The range starts at the line containing "exact Fintype.sum_equiv (Equiv.mulLeft" and ends at the last line of the records below. Reproduce those lines exactly.

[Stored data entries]
========================
import Literature.NumberTheory.Automorphic.MeyerUnramifiedReduction
import HarnessLib

/-!
# Meyer's global difference representation — proofs, V: unramified representatives in `H⁰₋`

Topic `NumberTheory/Automorphic`; namespace `Literature.NumberTheory.Automorphic.Meyer`. Sibling
PROOF file of `MeyerDifferenceRepresentation` (Step A of the plan for
`Meyer.spectralRealisation_rat` [Meyer2005, Thm. 5.11]). After `MeyerUnramifiedReduction`
(`𝒪̂ˣ` fixes the relevant generalised eigenvectors of `π₋`), this file produces FUNCTION
representatives:

* `exists_eq_mk_iMinus` — every `v ∈ H⁰₋ = (H₊ + H₋)/H₊` is the class of a diagonal vector
  `i₋ f = (f, f)`, `f ∈ H₋` (`H₊ + H₋ = H₊ ⊔ i₋(H₋)`), i.e. `H⁰₋ ≅ H₋/(H₊ ∩ H₋)` [Meyer2005, §5.5];
* **`exists_unramified_rep`** — if `v` is fixed by `π₋(𝒪̂ˣ)` then `v = [i₋ f]` with `f ∈ H₋`
  INVARIANT under `𝒪̂ˣ` (average a representative over the finite quotient `𝒪̂ˣ/U`, `U` an open
  stabiliser; each `λ_u f₀ - f₀`, `u ∈ 𝒪̂ˣ`, lies in `H₊` because `v` is fixed) — the passage to the
  unramified part `V^S`, `S = {∞}` [Meyer2005, §5.1–5.2].

Everything is proved; no definitions, no named facts.

## References

* R. Meyer, *On a representation of the idele class group related to primes and zeros of
  L-functions*, Duke Math. J. 127 (2005) = arXiv:math/0311468, §5.1, §5.2, §5.5 [Meyer2005].
-/

noncomputable section

open MeasureTheory NumberField IsDedekindDomain
open scoped NNReal

namespace Literature.NumberTheory.Automorphic.Meyer

section Diagonal

variable {K : Type} [Field K] [NumberField K] [MeasurableSpace (AdeleRing (𝓞 K) K)]
  (μ : Measure (AdeleRing (𝓞 K) K))

/-- `i₋ f ∈ H₊ + H₋` for `f ∈ H₋`. [cite: Meyer2005, §5.5] -/
theorem iMinus_mem_Hsum {f : IdeleClassGroup K → ℂ} (hf : f ∈ Hminus K) : iMinus K f ∈ Hsum K μ :=
  Submodule.mem_sup_right ⟨f, hf, rfl⟩

/-- Two vectors of `H₊ + H₋` have the same class in `H⁰₋` iff they differ by a vector of `H₊`.
[cite: Meyer2005, §5.5] -/
theorem mk_eq_mk_iff_sub_mem_Hplus (p q : Hsum K μ) :
    (Submodule.Quotient.mk p : HzeroMinus K μ) = Submodule.Quotient.mk q ↔
      (p : (IdeleClassGroup K → ℂ) × (IdeleClassGroup K → ℂ)) - q ∈ Hplus K μ := by
  rw [Submodule.Quotient.eq, HplusIn, Submodule.mem_comap, Submodule.coe_subtype, Submodule.coe_sub]

/-- **`H⁰₋ ≅ H₋/(H₊ ∩ H₋)`, pointwise**: every `v ∈ H⁰₋ = (H₊ + H₋)/H₊` is the class of a diagonal
vector `i₋ f`, `f ∈ H₋`. [cite: Meyer2005, §5.5] -/
theorem exists_eq_mk_iMinus (v : HzeroMinus K μ) :
    ∃ (f : IdeleClassGroup K → ℂ) (hf : f ∈ Hminus K),
      v = Submodule.Quotient.mk ⟨iMinus K f, iMinus_mem_Hsum μ hf⟩ := by
  obtain ⟨p, rfl⟩ := Submodule.Quotient.mk_surjective _ v
  obtain ⟨a, ha, b, hb, hab⟩ := Submodule.mem_sup.mp p.2
  obtain ⟨f, hf, rfl⟩ := hb
  refine ⟨f, hf, ?_⟩
  rw [mk_eq_mk_iff_sub_mem_Hplus]
  have : (p : (IdeleClassGroup K → ℂ) × (IdeleClassGroup K → ℂ)) - iMinus K f = a := by
    rw [← hab, add_sub_cancel_right]
  rw [Submodule.coe_mk, this]
  exact ha

end Diagonal

/-! ### Averaging over `𝒪̂ˣ/U` -/

section Average

variable {K : Type} [Field K] [NumberField K]

/-- `i₋` intertwines `λ` and `λ ⊕ λ`. [cite: Meyer2005, §5.3] -/
theorem iMinus_classTranslate (g : IdeleClassGroup K) (f : IdeleClassGroup K → ℂ) :
    iMinus K (classTranslate K g f) = classTranslate₂ K g (iMinus K f) := by
  rw [iMinus_apply, iMinus_apply, classTranslate₂_apply]

variable [MeasurableSpace (AdeleRing (𝓞 K) K)] [BorelSpace (AdeleRing (𝓞 K) K)]
  (μ : Measure (AdeleRing (𝓞 K) K)) [μ.IsAddHaarMeasure]

omit [BorelSpace (AdeleRing (𝓞 K) K)] [μ.IsAddHaarMeasure] in
/-- If `[i₋ f₀] ∈ H⁰₋` is fixed by `π₋(g)` then `(λ ⊕ λ)_g (i₋ f₀) - i₋ f₀ ∈ H₊`. [cite: Meyer2005, §5.5] -/
theorem classTranslate₂_iMinus_sub_mem_Hplus {f₀ : IdeleClassGroup K → ℂ} (hf₀ : f₀ ∈ Hminus K)
    {g : IdeleClassGroup K}
    (hfix : piMinus K μ g (Submodule.Quotient.mk ⟨iMinus K f₀, iMinus_mem_Hsum μ hf₀⟩) =
      Submodule.Quotient.mk ⟨iMinus K f₀, iMinus_mem_Hsum μ hf₀⟩) :
    classTranslate₂ K g (iMinus K f₀) - iMinus K f₀ ∈ Hplus K μ := by
  rw [piMinus, Representation.quotient_apply, Submodule.mapQ_apply, mk_eq_mk_iff_sub_mem_Hplus] at hfix
  rw [sumRep, Representation.subrepresentation_apply, LinearMap.restrict_apply] at hfix
  exact hfix

omit [MeasurableSpace (AdeleRing (𝓞 K) K)] [BorelSpace (AdeleRing (𝓞 K) K)] [μ.IsAddHaarMeasure] in
/-- Right translation as a left translation: `x ↦ f₀ (x g)` is `λ_{g⁻¹} f₀`. [folklore] -/
theorem classTranslate_inv_eq (g : IdeleClassGroup K) (f₀ : IdeleClassGroup K → ℂ) :
    classTranslate K g⁻¹ f₀ = fun x => f₀ (x * g) := by
  funext x
  rw [classTranslate_apply]
  exact congrArg f₀ ((congrArg (· * x) (inv_inv g)).trans (mul_comm g x))

omit [MeasurableSpace (AdeleRing (𝓞 K) K)] [BorelSpace (AdeleRing (𝓞 K) K)] [μ.IsAddHaarMeasure] in
/-- `i₋` of a right translate is the `(λ ⊕ λ)`-translate of `i₋`. [cite: Meyer2005, §5.3] -/
theorem iMinus_translate_eq (g : IdeleClassGroup K) (f₀ : IdeleClassGroup K → ℂ) :
    iMinus K (fun x => f₀ (x * g)) = classTranslate₂ K g⁻¹ (iMinus K f₀) := by
  rw [← classTranslate_inv_eq, iMinus_classTranslate]

omit [MeasurableSpace (AdeleRing (𝓞 K) K)] [BorelSpace (AdeleRing (𝓞 K) K)] [μ.IsAddHaarMeasure] in
/-- `H₋` is invariant under right translations. [cite: Meyer2005, §4.1] -/
theorem translate_mem_Hminus {f₀ : IdeleClassGroup K → ℂ} (hf₀ : f₀ ∈ Hminus K) (g : IdeleClassGroup K) :
    (fun x => f₀ (x * g)) ∈ Hminus K := by
  rw [← classTranslate_inv_eq]
  exact classTranslate_mem_ideleClassSchwartzWeighted hf₀ _

omit [MeasurableSpace (AdeleRing (𝓞 K) K)] [BorelSpace (AdeleRing (𝓞 K) K)] [μ.IsAddHaarMeasure] in
/-- A finite average of right translates of an element of `H₋` lies in `H₋`. [cite: Meyer2005, §4.1] -/
theorem sum_translate_mem_Hminus {ι : Type} (s : Finset ι) (c : ℂ) (g : ι → IdeleClassGroup K)
    {f₀ : IdeleClassGroup K → ℂ} (hf₀ : f₀ ∈ Hminus K) :
    (fun x => c * ∑ i ∈ s, f₀ (x * g i)) ∈ Hminus K := by
  have hfun : (fun x => c * ∑ i ∈ s, f₀ (x * g i)) = c • ∑ i ∈ s, (fun x => f₀ (x * g i)) := by
    funext x
    simp only [Pi.smul_apply, Finset.sum_apply, smul_eq_mul]
  rw [hfun]
  exact Submodule.smul_mem _ c (Submodule.sum_mem _ fun i _ => translate_mem_Hminus hf₀ (g i))

omit [BorelSpace (AdeleRing (𝓞 K) K)] [μ.IsAddHaarMeasure] in
/-- **Unramified representatives** [Meyer2005, §5.1–5.2]: if `v ∈ H⁰₋` is fixed by `π₋(u)` for all
`u ∈ 𝒪̂ˣ`, then `v = [i₋ f]` for some `f ∈ H₋` which is INVARIANT under `𝒪̂ˣ`
(`f (x · u) = f x`). Proof: write `v = [i₋ f₀]`, `f₀ ∈ H₋ ⊆ 𝒮(C_K)` is fixed by an open `U`;
average `f₀` over representatives of the finite quotient `𝒪̂ˣ/U`; the average is `𝒪̂ˣ`-invariant,
lies in `H₋`, and differs from `f₀` (under `i₋`) by a sum of vectors `(λ⊕λ)_u (i₋ f₀) - i₋ f₀ ∈ H₊`.
[cite: Meyer2005, §5.2] -/
theorem exists_unramified_rep (v : HzeroMinus K μ)
    (hv : ∀ u ∈ integralFiniteUnits K, piMinus K μ (finiteUnitClass K u) v = v) :
    ∃ (f : IdeleClassGroup K → ℂ) (hf : f ∈ Hminus K),
      (∀ u ∈ integralFiniteUnits K, ∀ x, f (x * finiteUnitClass K u) = f x) ∧
        v = Submodule.Quotient.mk ⟨iMinus K f, iMinus_mem_Hsum μ hf⟩ := by
  classical
  obtain ⟨f₀, hf₀, rfl⟩ := exists_eq_mk_iMinus μ v
  -- an open stabiliser of `f₀`
  have hf₀S : f₀ ∈ ideleClassSchwartz K := by
    have h := (mem_ideleClassSchwartzWeighted_iff.mp hf₀) 0 (Set.mem_univ _)
    have hw : weightMul K 0 f₀ = f₀ := by
      funext x
      rw [weightMul_apply, Real.rpow_zero, Complex.ofReal_one, mul_one]
    rwa [hw] at h
  obtain ⟨U, hU⟩ := (mem_ideleClassSchwartz_iff.mp hf₀S).exists_openSubgroup
  -- the finite quotient `𝒪̂ˣ / U`
  set C : Subgroup (FiniteAdeleRing (𝓞 K) K)ˣ := integralFiniteUnits K with hC
  set U' : Subgroup C := (U : Subgroup (FiniteAdeleRing (𝓞 K) K)ˣ).comap C.subtype with hU'
  haveI : Finite (C ⧸ U') := finite_quotient_comap_of_isOpen U
  haveI : Fintype (C ⧸ U') := Fintype.ofFinite _
  set R : C ⧸ U' → C := Quotient.out with hR
  have hRmk : ∀ q : C ⧸ U', (QuotientGroup.mk (R q) : C ⧸ U') = q := fun q => Quotient.out_eq q
  set N : ℕ := Fintype.card (C ⧸ U') with hN
  have hNpos : 0 < N := Fintype.card_pos
  have hN0 : (N : ℂ) ≠ 0 := by exact_mod_cast hNpos.ne'
  -- the average
  set f : IdeleClassGroup K → ℂ := fun x => (N : ℂ)⁻¹ * ∑ q : C ⧸ U', f₀ (x * finiteUnitClass K ((R q : C) : (FiniteAdeleRing (𝓞 K) K)ˣ)) with hf
  have hfH : f ∈ Hminus K := sum_translate_mem_Hminus Finset.univ _ _ hf₀
  refine ⟨f, hfH, ?_, ?_⟩
  · -- invariance under `C`
    intro u hu x
    simp only [hf]
    congr 1
    -- reindex along `q ↦ [u] q`
    set uC : C := ⟨u, hu⟩ with huC
    have hterm : ∀ q : C ⧸ U',
        f₀ (x * finiteUnitClass K u * finiteUnitClass K ((R q : C) : (FiniteAdeleRing (𝓞 K) K)ˣ)) =
          f₀ (x * finiteUnitClass K ((R ((QuotientGroup.mk uC : C ⧸ U') * q) : C) : (FiniteAdeleRing (𝓞 K) K)ˣ)) := by
      intro q
      -- `R([u] q) = u R(q) w` with `w ∈ U`
      obtain ⟨w, hw⟩ := QuotientGroup.mk_out_eq_mul U' (uC * R q)
      have hq : (QuotientGroup.mk uC : C ⧸ U') * q = QuotientGroup.mk (uC * R q) := by
        rw [QuotientGroup.mk_mul, hRmk]
      rw [hq]
      change f₀ (x * finiteUnitClass K u * finiteUnitClass K ((R q : C) : (FiniteAdeleRing (𝓞 K) K)ˣ)) =
        f₀ (x * finiteUnitClass K (((QuotientGroup.mk (uC * R q) : C ⧸ U').out : C) : (FiniteAdeleRing (𝓞 K) K)ˣ))
      rw [hw]
      have hwU : ((w : C) : (FiniteAdeleRing (𝓞 K) K)ˣ) ∈ U := w.2
      rw [Subgroup.coe_mul, Subgroup.coe_mul, map_mul, map_mul, ← mul_assoc, hU _ hwU, huC, mul_assoc]
    simp_rw [hterm]
    exact Fintype.sum_equiv (Equiv.mulLeft (QuotientGroup.mk uC : C ⧸ U')) _ _ fun q => rfl
  · -- same class: `i₋ f - i₋ f₀ ∈ H₊`
    rw [mk_eq_mk_iff_sub_mem_Hplus, Submodule.coe_mk, Submodule.coe_mk, ← neg_sub]
    refine Submodule.neg_mem _ ?_
    have hf' : f = (N : ℂ)⁻¹ • ∑ q : C ⧸ U',
        (fun x => f₀ (x * finiteUnitClass K ((R q : C) : (FiniteAdeleRing (𝓞 K) K)ˣ))) := by
      funext x
      simp only [hf, Pi.smul_apply, Finset.sum_apply, smul_eq_mul]
    have hdiff : iMinus K f - iMinus K f₀ = (N : ℂ)⁻¹ • ∑ q : C ⧸ U',
        (classTranslate₂ K (finiteUnitClass K ((R q : C) : (FiniteAdeleRing (𝓞 K) K)ˣ))⁻¹ (iMinus K f₀) - iMinus K f₀) := by
      rw [hf', map_smul, map_sum, Finset.sum_sub_distrib, smul_sub]
      congr 1
      · simp_rw [iMinus_translate_eq]
      · rw [Finset.sum_const, Finset.card_univ, ← hN, ← Nat.cast_smul_eq_nsmul ℂ, smul_smul,
          inv_mul_cancel₀ hN0, one_smul]
    rw [hdiff]
    refine Submodule.smul_mem _ _ (Submodule.sum_mem _ fun q _ => ?_)
    rw [← map_inv]
    exact classTranslate₂_iMinus_sub_mem_Hplus μ hf₀ (hv _ (inv_mem (R q).2))

end Average

end Literature.NumberTheory.Automorphic.Meyer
========================
● **Solution**:
    exact Fintype.sum_equiv (Equiv.mulLeft (QuotientGroup.mk uC : C ⧸ U')) _ _ fun q => rfl
  · -- same class: `i₋ f - i₋ f₀ ∈ H₊`
    rw [mk_eq_mk_iff_sub_mem_Hplus, Submodule.coe_mk, Submodule.coe_mk, ← neg_sub]
    refine Submodule.neg_mem _ ?_
    have hf' : f = (N : ℂ)⁻¹ • ∑ q : C ⧸ U',
        (fun x => f₀ (x * finiteUnitClass K ((R q : C) : (FiniteAdeleRing (𝓞 K) K)ˣ))) := by
      funext x
      simp only [hf, Pi.smul_apply, Finset.sum_apply, smul_eq_mul]
    have hdiff : iMinus K f - iMinus K f₀ = (N : ℂ)⁻¹ • ∑ q : C ⧸ U',
        (classTranslate₂ K (finiteUnitClass K ((R q : C) : (FiniteAdeleRing (𝓞 K) K)ˣ))⁻¹ (iMinus K f₀) - iMinus K f₀) := by
      rw [hf', map_smul, map_sum, Finset.sum_sub_distrib, smul_sub]
      congr 1
      · simp_rw [iMinus_translate_eq]
      · rw [Finset.sum_const, Finset.card_univ, ← hN, ← Nat.cast_smul_eq_nsmul ℂ, smul_smul,
          inv_mul_cancel₀ hN0, one_smul]
    rw [hdiff]
    refine Submodule.smul_mem _ _ (Submodule.sum_mem _ fun q _ => ?_)
    rw [← map_inv]
    exact classTranslate₂_iMinus_sub_mem_Hplus μ hf₀ (hv _ (inv_mem (R q).2))

end Average

end Literature.NumberTheory.Automorphic.Meyer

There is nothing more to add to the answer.